# Exercise
Report every line of the data where the string "hbound" appears.

Stored items
import Mathlib
import HarnessLib

/-!
# Route `DeformationLadder` — crux `LowEnergyRigidity` (stmt-HubbardSuperconductivity-1892),
# crux idea `heavy-condensate-fibration`: smooth plateau cutoffs with summable Fourier series

The real-analysis input of the smooth cutoff pair (`SmoothCutoffBound` of the card): on a spectral
window `[0, Λ]` there are SMOOTH real functions `f, g` with `f² + g² = 1`, `f = 0` on `[2a, Λ]`,
`a g² ≤ x` (so `g = 0` on `[0, a]`), both represented on `[0, Λ]` by trigonometric series
`Σ_k c_k e^{ikωx}` with `Σ_k |k| ‖c_k‖ < ∞` (`hcf_plateau_cutoff_functions`). Construction:
`f = cos(π/2 · S((x-a)/a))`, `g = sin(π/2 · S((x-a)/a))` with Mathlib's `Real.smoothTransition` `S`,
multiplied by far-away smooth cutoffs so that they vanish near the ends of a larger window, whose
Fourier coefficients then decay like `|k|⁻³` by three integrations by parts
(`fourierCoeffOn_of_hasDerivAt`) and whose Fourier series converge pointwise
(`has_pointwise_sum_fourier_series_of_summable`): `hcf_fourier_window`.

Reference: Katznelson, *An Introduction to Harmonic Analysis*, I.§4 (smoothness ⇒ coefficient decay;
absolutely convergent Fourier series of `C²` functions). [folklore]
-/

namespace Summit.HubbardSuperconductivity.HubbardSuperconductivity.Theorems

set_option linter.dupNamespace false

open Complex Set Filter MeasureTheory
open scoped Real Topology

section Window

/-- One integration by parts on a window `[a₀, a₀ + T]` without boundary terms: if `F' = G`
with `G` continuous and `F a₀ = F (a₀ + T)`, then `‖ĉ_F(n)‖ = T/(2π|n|) · ‖ĉ_G(n)‖` for `n ≠ 0`
(`fourierCoeffOn`). [folklore] -/
theorem hcf_norm_fourierCoeffOn_of_hasDerivAt {a₀ T : ℝ} (hT : 0 < T) {F G : ℝ → ℂ}
    (hFG : ∀ x, HasDerivAt F (G x) x) (hG : Continuous G) (hF : F a₀ = F (a₀ + T)) {n : ℤ}
    (hn : n ≠ 0) :
    ‖fourierCoeffOn (lt_add_of_pos_right a₀ hT) F n‖ =
      T / (2 * π * |(n : ℝ)|) * ‖fourierCoeffOn (lt_add_of_pos_right a₀ hT) G n‖ := by
  have h := fourierCoeffOn_of_hasDerivAt (lt_add_of_pos_right a₀ hT) hn (fun x _ => hFG x)
    (hG.intervalIntegrable _ _)
  rw [hF, sub_self, mul_zero, zero_sub] at h
  have hT' : ((a₀ + T : ℝ) : ℂ) - (a₀ : ℂ) = (T : ℂ) := by push_cast; ring
  rw [hT'] at h
  rw [h, norm_mul, norm_neg, norm_mul, Complex.norm_real, Real.norm_eq_abs, abs_of_pos hT, norm_div,
    norm_one]
  have hden : ‖(-2 * (π : ℂ) * Complex.I * n)‖ = 2 * π * |(n : ℝ)| := by
    rw [norm_mul, norm_mul, norm_mul, norm_neg, Complex.norm_I, mul_one, Complex.norm_intCast,
      Complex.norm_ofNat, Complex.norm_real, Real.norm_eq_abs, abs_of_pos Real.pi_pos]
  rw [hden]
  ring

/-- The window Fourier coefficients of a continuous function are bounded by its sup:
`‖ĉ_G(n)‖ ≤ M` if `‖G‖ ≤ M` on `[a₀, a₀ + T]`. [folklore] -/
theorem hcf_norm_fourierCoeffOn_le {a₀ T : ℝ} (hT : 0 < T) {G : ℝ → ℂ} {M : ℝ}
    (hM : ∀ x ∈ Icc a₀ (a₀ + T), ‖G x‖ ≤ M) (n : ℤ) :
    ‖fourierCoeffOn (lt_add_of_pos_right a₀ hT) G n‖ ≤ M := by
  rw [fourierCoeffOn_eq_integral, norm_smul]
  have hint : ‖∫ x in a₀..a₀ + T, (fourier (-n)) (x : AddCircle (a₀ + T - a₀)) • G x‖ ≤
      M * |a₀ + T - a₀| := by
    refine intervalIntegral.norm_integral_le_of_norm_le_const fun x hx => ?_
    rw [uIoc_of_le (lt_add_of_pos_right a₀ hT).le] at hx
    rw [norm_smul, fourier_apply, Circle.norm_coe, one_mul]
    exact hM x (Ioc_subset_Icc_self hx)
  have hM0 : 0 ≤ M := (norm_nonneg _).trans (hM a₀ (left_mem_Icc.2 (by linarith)))
  calc ‖(1 / (a₀ + T - a₀) : ℝ)‖ * ‖∫ x in a₀..a₀ + T, (fourier (-n)) (x : AddCircle (a₀ + T - a₀)) • G x‖
      ≤ ‖(1 / (a₀ + T - a₀) : ℝ)‖ * (M * |a₀ + T - a₀|) :=
        mul_le_mul_of_nonneg_left hint (norm_nonneg _)
    _ = M := by
        rw [add_sub_cancel_left, Real.norm_eq_abs, abs_of_pos (by positivity), abs_of_pos hT]
        field_simp

/-- **Fourier series of a smooth function vanishing near the ends of a window.** If `h : ℝ → ℝ` is
smooth and vanishes in neighbourhoods of `a₀` and of `a₀ + T` (`T > 0`), then its window Fourier
coefficients `c_k = fourierCoeffOn [a₀, a₀+T] h k` satisfy `Σ_k ‖c_k‖ |k| < ∞` (three integrations
by parts, `|c_k| ≤ (T/2π)³ sup|h'''| / |k|³`) and the Fourier series converges to `h` on the window:
`h(x) = Σ_k c_k e^{ik(2π/T)x}` for `x ∈ [a₀, a₀ + T)`. Katznelson I.§4. [folklore] -/
theorem hcf_fourier_window {h : ℝ → ℝ} (hh : ContDiff ℝ (⊤ : ℕ∞) h) {a₀ T : ℝ} (hT : 0 < T)
    (h0 : ∀ᶠ x in 𝓝 a₀, h x = 0) (h1 : ∀ᶠ x in 𝓝 (a₀ + T), h x = 0) (ω : ℝ) (hω : ω = 2 * π / T) :
    (Summable fun k : ℤ =>
        ‖fourierCoeffOn (lt_add_of_pos_right a₀ hT) (fun x => ((h x : ℝ) : ℂ)) k‖ * |(k : ℝ)|) ∧
      ∀ x ∈ Ico a₀ (a₀ + T),
        HasSum (fun k : ℤ => fourierCoeffOn (lt_add_of_pos_right a₀ hT) (fun x => ((h x : ℝ) : ℂ)) k *
          Complex.exp (Complex.I * ((k : ℝ) * ω * x))) ((h x : ℝ) : ℂ) := by
  -- derivatives of `h`
  have hd0 : Differentiable ℝ h := (contDiff_infty_iff_deriv.1 hh).1
  have hh1 : ContDiff ℝ (⊤ : ℕ∞) (deriv h) := (contDiff_infty_iff_deriv.1 hh).2
  have hd1 : Differentiable ℝ (deriv h) := (contDiff_infty_iff_deriv.1 hh1).1
  have hh2 : ContDiff ℝ (⊤ : ℕ∞) (deriv (deriv h)) := (contDiff_infty_iff_deriv.1 hh1).2
  have hd2 : Differentiable ℝ (deriv (deriv h)) := (contDiff_infty_iff_deriv.1 hh2).1
  have hh3 : ContDiff ℝ (⊤ : ℕ∞) (deriv (deriv (deriv h))) := (contDiff_infty_iff_deriv.1 hh2).2
  have hc3 : Continuous (deriv (deriv (deriv h))) := hh3.continuous
  -- vanishing of `h, h', h''` at both ends
  have hz : ∀ {b : ℝ}, (∀ᶠ x in 𝓝 b, h x = 0) →
      h b = 0 ∧ deriv h b = 0 ∧ deriv (deriv h) b = 0 := by
    intro b hb
    have hb' : h =ᶠ[𝓝 b] fun _ => (0 : ℝ) := hb
    have hb1 : deriv h =ᶠ[𝓝 b] fun _ => (0 : ℝ) := by
      have := hb'.deriv
      rwa [deriv_const'] at this
    have hb2 : deriv (deriv h) =ᶠ[𝓝 b] fun _ => (0 : ℝ) := by
      have := hb1.deriv
      rwa [deriv_const'] at this
    exact ⟨hb'.eq_of_nhds, hb1.eq_of_nhds, hb2.eq_of_nhds⟩
  obtain ⟨hz0, hz0', hz0''⟩ := hz h0
  obtain ⟨hz1, hz1', hz1''⟩ := hz h1
  -- complexified functions
  set H : ℝ → ℂ := fun x => ((h x : ℝ) : ℂ) with hH
  set H1 : ℝ → ℂ := fun x => ((deriv h x : ℝ) : ℂ) with hH1
  set H2 : ℝ → ℂ := fun x => ((deriv (deriv h) x : ℝ) : ℂ) with hH2
  set H3 : ℝ → ℂ := fun x => ((deriv (deriv (deriv h)) x : ℝ) : ℂ) with hH3
  have hD0 : ∀ x, HasDerivAt H (H1 x) x := fun x => (hd0 x).hasDerivAt.ofReal_comp
  have hD1 : ∀ x, HasDerivAt H1 (H2 x) x := fun x => (hd1 x).hasDerivAt.ofReal_comp
  have hD2 : ∀ x, HasDerivAt H2 (H3 x) x := fun x => (hd2 x).hasDerivAt.ofReal_comp
  have hC1 : Continuous H1 := Complex.continuous_ofReal.comp hh1.continuous
  have hC2 : Continuous H2 := Complex.continuous_ofReal.comp hh2.continuous
  have hC3 : Continuous H3 := Complex.continuous_ofReal.comp hc3
  set c := fourierCoeffOn (lt_add_of_pos_right a₀ hT) H with hc_def
  -- a bound on `h'''` on the window
  obtain ⟨M, hM⟩ := isCompact_Icc.exists_bound_of_continuousOn (s := Icc a₀ (a₀ + T)) hC3.continuousOn
  have hM0 : 0 ≤ M := (norm_nonneg _).trans (hM a₀ (left_mem_Icc.2 (by linarith)))
  -- the decay `‖c k‖ ≤ (T/(2π|k|))³ M`
  have hdecay : ∀ k : ℤ, k ≠ 0 → ‖c k‖ ≤ (T / (2 * π * |(k : ℝ)|)) ^ 3 * M := by
    intro k hk
    have hE0 : H a₀ = H (a₀ + T) := by
      show ((h a₀ : ℝ) : ℂ) = ((h (a₀ + T) : ℝ) : ℂ)
      rw [hz0, hz1]
    have hE1 : H1 a₀ = H1 (a₀ + T) := by
      show ((deriv h a₀ : ℝ) : ℂ) = ((deriv h (a₀ + T) : ℝ) : ℂ)
      rw [hz0', hz1']
    have hE2 : H2 a₀ = H2 (a₀ + T) := by
      show ((deriv (deriv h) a₀ : ℝ) : ℂ) = ((deriv (deriv h) (a₀ + T) : ℝ) : ℂ)
      rw [hz0'', hz1'']
    have e0 := hcf_norm_fourierCoeffOn_of_hasDerivAt hT hD0 hC1 hE0 hk
    have e1 := hcf_norm_fourierCoeffOn_of_hasDerivAt hT hD1 hC2 hE1 hk
    have e2 := hcf_norm_fourierCoeffOn_of_hasDerivAt hT hD2 hC3 hE2 hk
    have e3 := hcf_norm_fourierCoeffOn_le hT (G := H3) hM k
    have hq : 0 ≤ T / (2 * π * |(k : ℝ)|) := by positivity
    rw [hc_def, e0, e1, e2]
    calc T / (2 * π * |(k : ℝ)|) * (T / (2 * π * |(k : ℝ)|) * (T / (2 * π * |(k : ℝ)|) *
          ‖fourierCoeffOn (lt_add_of_pos_right a₀ hT) H3 k‖))
        ≤ T / (2 * π * |(k : ℝ)|) * (T / (2 * π * |(k : ℝ)|) * (T / (2 * π * |(k : ℝ)|) * M)) := by
          gcongr
      _ = (T / (2 * π * |(k : ℝ)|)) ^ 3 * M := by ring
  -- summability of `‖c k‖ |k|`
  set C₀ : ℝ := (T / (2 * π)) ^ 3 * M with hC₀
  have hC₀0 : 0 ≤ C₀ := by positivity
  have hbound : ∀ k : ℤ, ‖c k‖ * |(k : ℝ)| ≤ C₀ * (1 / (k : ℝ) ^ 2) := by
    intro k
    by_cases hk : k = 0
    · subst hk
      simp
    · have hk' : (0 : ℝ) < |(k : ℝ)| := abs_pos.2 (Int.cast_ne_zero.2 hk)
      calc ‖c k‖ * |(k : ℝ)| ≤ (T / (2 * π * |(k : ℝ)|)) ^ 3 * M * |(k : ℝ)| :=
            mul_le_mul_of_nonneg_right (hdecay k hk) (abs_nonneg _)
        _ = C₀ * (1 / (k : ℝ) ^ 2) := by
            rw [hC₀, ← sq_abs (k : ℝ)]
            field_simp
  have hsum1 : Summable fun k : ℤ => ‖c k‖ * |(k : ℝ)| :=
    Summable.of_nonneg_of_le (fun k => by positivity) hbound
      ((Real.summable_one_div_int_pow.2 (by norm_num : 1 < 2)).mul_left C₀)
  refine ⟨hsum1, ?_⟩
  -- summability of `‖c k‖` itself
  have hsum0 : Summable fun k : ℤ => ‖c k‖ := by
    have hle : ∀ k : ℤ, ‖c k‖ ≤ ‖c k‖ * |(k : ℝ)| + (if k = 0 then ‖c 0‖ else 0) := by
      intro k
      by_cases hk : k = 0
      · subst hk; simp
      · rw [if_neg hk, add_zero]
        have h1 : (1 : ℝ) ≤ |(k : ℝ)| := by
          rw [← Int.cast_abs]
          exact_mod_cast Int.one_le_abs hk
        nlinarith [norm_nonneg (c k)]
    refine Summable.of_nonneg_of_le (fun k => norm_nonneg _) hle (hsum1.add ?_)
    exact (hasSum_ite_eq (0 : ℤ) ‖c 0‖).summable
  -- the continuous periodic lift and pointwise convergence
  haveI : Fact (0 < T) := ⟨hT⟩
  have hHc : Continuous H := Complex.continuous_ofReal.comp hh.continuous
  have hends : H a₀ = H (a₀ + T) := by
    show ((h a₀ : ℝ) : ℂ) = ((h (a₀ + T) : ℝ) : ℂ)
    rw [hz0, hz1]
  set Fc : C(AddCircle T, ℂ) := ⟨AddCircle.liftIco T a₀ H, AddCircle.liftIco_continuous hends hHc.continuousOn⟩
    with hFc
  have hcoef : fourierCoeff (⇑Fc) = c := by
    funext k
    exact fourierCoeff_liftIco_eq H k
  have hsumF : Summable (fourierCoeff (⇑Fc)) := by
    rw [hcoef]
    exact hsum0.of_norm
  intro x hx
  have hpt := has_pointwise_sum_fourier_series_of_summable hsumF (x : AddCircle T)
  have hFx : Fc (x : AddCircle T) = H x := by
    simp only [hFc, ContinuousMap.coe_mk]
    exact AddCircle.liftIco_coe_apply hx
  rw [hFx, hcoef] at hpt
  convert hpt using 1
  funext k
  rw [smul_eq_mul, fourier_coe_apply, hω]
  congr 1
  push_cast
  ring

end Window

/-! ### The plateau pair -/

section Plateau

/-- **Smooth plateau cutoffs with summable Fourier series** (the real-analysis input of the card's
`SmoothCutoffBound`): for `a > 0` and a spectral window `[0, Λ]` there are real functions `f, g`
and trigonometric data `(c^f, c^g, ω)` with, for all `x ∈ [0, Λ]`: `f(x)² + g(x)² = 1`, `f(x) = 0`
if `x ≥ 2a`, `a g(x)² ≤ x` (Markov domination; in particular `g = 0` on `[0,a]`), and
`f(x) = Σ_k c^f_k e^{ikωx}`, `g(x) = Σ_k c^g_k e^{ikωx}` with `Σ_k |k| ‖c^f_k‖, Σ_k |k| ‖c^g_k‖ < ∞`.
(`f = cos(π/2·S((x-a)/a))`, `g = sin(π/2·S((x-a)/a))`, `S = Real.smoothTransition`, localised by
far-away cutoffs and expanded on the window `[-(Λ+4a), Λ+4a)` by `hcf_fourier_window`.) [folklore] -/
theorem hcf_plateau_cutoff_functions {a Λ : ℝ} (ha : 0 < a) (hΛ : 0 < Λ) :
    ∃ (f g : ℝ → ℝ) (cf cg : ℤ → ℂ) (ω : ℝ),
      (∀ x ∈ Icc 0 Λ, f x ^ 2 + g x ^ 2 = 1) ∧
      (∀ x ∈ Icc 0 Λ, 2 * a ≤ x → f x = 0) ∧
      (∀ x ∈ Icc 0 Λ, a * g x ^ 2 ≤ x) ∧
      (Summable fun k : ℤ => ‖cf k‖ * |(k : ℝ)|) ∧
      (Summable fun k : ℤ => ‖cg k‖ * |(k : ℝ)|) ∧
      (∀ x ∈ Icc 0 Λ, HasSum (fun k : ℤ => cf k * Complex.exp (Complex.I * ((k : ℝ) * ω * x)))
        ((f x : ℝ) : ℂ)) ∧
      (∀ x ∈ Icc 0 Λ, HasSum (fun k : ℤ => cg k * Complex.exp (Complex.I * ((k : ℝ) * ω * x)))
        ((g x : ℝ) : ℂ)) := by
  -- the basic profiles
  set S : ℝ → ℝ := fun x => Real.smoothTransition ((x - a) / a) with hS
  set Fd : ℝ → ℝ := fun x => Real.cos (π / 2 * S x) with hFd
  set Gu : ℝ → ℝ := fun x => Real.sin (π / 2 * S x) with hGu
  have hSsm : ContDiff ℝ (⊤ : ℕ∞) S :=
    Real.smoothTransition.contDiff.comp ((contDiff_id.sub contDiff_const).div_const a)
  have hFdsm : ContDiff ℝ (⊤ : ℕ∞) Fd := Real.contDiff_cos.comp (contDiff_const.mul hSsm)
  have hGusm : ContDiff ℝ (⊤ : ℕ∞) Gu := Real.contDiff_sin.comp (contDiff_const.mul hSsm)
  have hS0 : ∀ x, x ≤ a → S x = 0 := fun x hx =>
    Real.smoothTransition.zero_of_nonpos (div_nonpos_of_nonpos_of_nonneg (by linarith) ha.le)
  have hS1 : ∀ x, 2 * a ≤ x → S x = 1 := fun x hx =>
    Real.smoothTransition.one_of_one_le ((one_le_div ha).2 (by linarith))
  have hFd1 : ∀ x, x ≤ a → Fd x = 1 := fun x hx => by
    simp only [hFd, hS0 x hx, mul_zero, Real.cos_zero]
  have hFd0 : ∀ x, 2 * a ≤ x → Fd x = 0 := fun x hx => by
    simp only [hFd, hS1 x hx, mul_one, Real.cos_pi_div_two]
  have hGu0 : ∀ x, x ≤ a → Gu x = 0 := fun x hx => by
    simp only [hGu, hS0 x hx, mul_zero, Real.sin_zero]
  -- the localised versions
  set f : ℝ → ℝ := fun x => Fd x * Fd (-x) with hf
  set g : ℝ → ℝ := fun x => Gu x * Fd (x - Λ - a) with hg
  have hfsm : ContDiff ℝ (⊤ : ℕ∞) f := hFdsm.mul (hFdsm.comp contDiff_neg)
  have hgsm : ContDiff ℝ (⊤ : ℕ∞) g :=
    hGusm.mul (hFdsm.comp ((contDiff_id.sub contDiff_const).sub contDiff_const))
  have hf_eq : ∀ x, 0 ≤ x → f x = Fd x := fun x hx => by
    simp only [hf, hFd1 (-x) (by linarith), mul_one]
  have hg_eq : ∀ x, x ≤ Λ → g x = Gu x := fun x hx => by
    simp only [hg, hFd1 (x - Λ - a) (by linarith), mul_one]
  -- the window `[a₀, a₀ + T)` with `a₀ = -(Λ + 4a)`, `T = 2(Λ + 4a)`
  set a₀ : ℝ := -(Λ + 4 * a) with ha₀
  set T : ℝ := 2 * (Λ + 4 * a) with hT_def
  have hT : 0 < T := by positivity
  have haT : a₀ + T = Λ + 4 * a := by rw [ha₀, hT_def]; ring
  -- vanishing near the ends
  have hf0 : ∀ᶠ x in 𝓝 a₀, f x = 0 := by
    filter_upwards [Iio_mem_nhds (show a₀ < -(2 * a) by rw [ha₀]; linarith)] with x hx
    rw [mem_Iio] at hx
    show Fd x * Fd (-x) = 0
    rw [hFd0 (-x) (by linarith), mul_zero]
  have hf1 : ∀ᶠ x in 𝓝 (a₀ + T), f x = 0 := by
    filter_upwards [Ioi_mem_nhds (show 2 * a < a₀ + T by rw [haT]; linarith)] with x hx
    rw [mem_Ioi] at hx
    show Fd x * Fd (-x) = 0
    rw [hFd0 x hx.le, zero_mul]
  have hg0 : ∀ᶠ x in 𝓝 a₀, g x = 0 := by
    filter_upwards [Iio_mem_nhds (show a₀ < a by rw [ha₀]; linarith)] with x hx
    rw [mem_Iio] at hx
    show Gu x * Fd (x - Λ - a) = 0
    rw [hGu0 x hx.le, zero_mul]
  have hg1 : ∀ᶠ x in 𝓝 (a₀ + T), g x = 0 := by
    filter_upwards [Ioi_mem_nhds (show Λ + 3 * a < a₀ + T by rw [haT]; linarith)] with x hx
    rw [mem_Ioi] at hx
    show Gu x * Fd (x - Λ - a) = 0
    rw [hFd0 (x - Λ - a) (by linarith), mul_zero]
  obtain ⟨hfs, hfp⟩ := hcf_fourier_window hfsm hT hf0 hf1 (2 * π / T) rfl
  obtain ⟨hgs, hgp⟩ := hcf_fourier_window hgsm hT hg0 hg1 (2 * π / T) rfl
  have hwin : ∀ x ∈ Icc (0 : ℝ) Λ, x ∈ Ico a₀ (a₀ + T) := fun x hx =>
    ⟨by rw [ha₀]; linarith [hx.1], by rw [haT]; linarith [hx.2]⟩
  refine ⟨f, g, _, _, 2 * π / T, ?_, ?_, ?_, hfs, hgs, fun x hx => hfp x (hwin x hx),
    fun x hx => hgp x (hwin x hx)⟩
  · intro x hx
    rw [hf_eq x hx.1, hg_eq x hx.2]
    simp only [hFd, hGu]
    exact Real.cos_sq_add_sin_sq _
  · intro x hx h2a
    rw [hf_eq x hx.1]
    exact hFd0 x h2a
  · intro x hx
    rw [hg_eq x hx.2]
    by_cases hxa : x ≤ a
    · rw [hGu0 x hxa]
      simpa using hx.1
    · have hsin : Gu x ^ 2 ≤ 1 := by
        simp only [hGu]
        rw [sq_le_one_iff_abs_le_one]
        exact Real.abs_sin_le_one _
      have hxa' : a < x := lt_of_not_ge hxa
      nlinarith

end Plateau

end Summit.HubbardSuperconductivity.HubbardSuperconductivity.Theorems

# Completed exercise
  have hbound : ∀ k : ℤ, ‖c k‖ * |(k : ℝ)| ≤ C₀ * (1 / (k : ℝ) ^ 2) := by
    Summable.of_nonneg_of_le (fun k => by positivity) hbound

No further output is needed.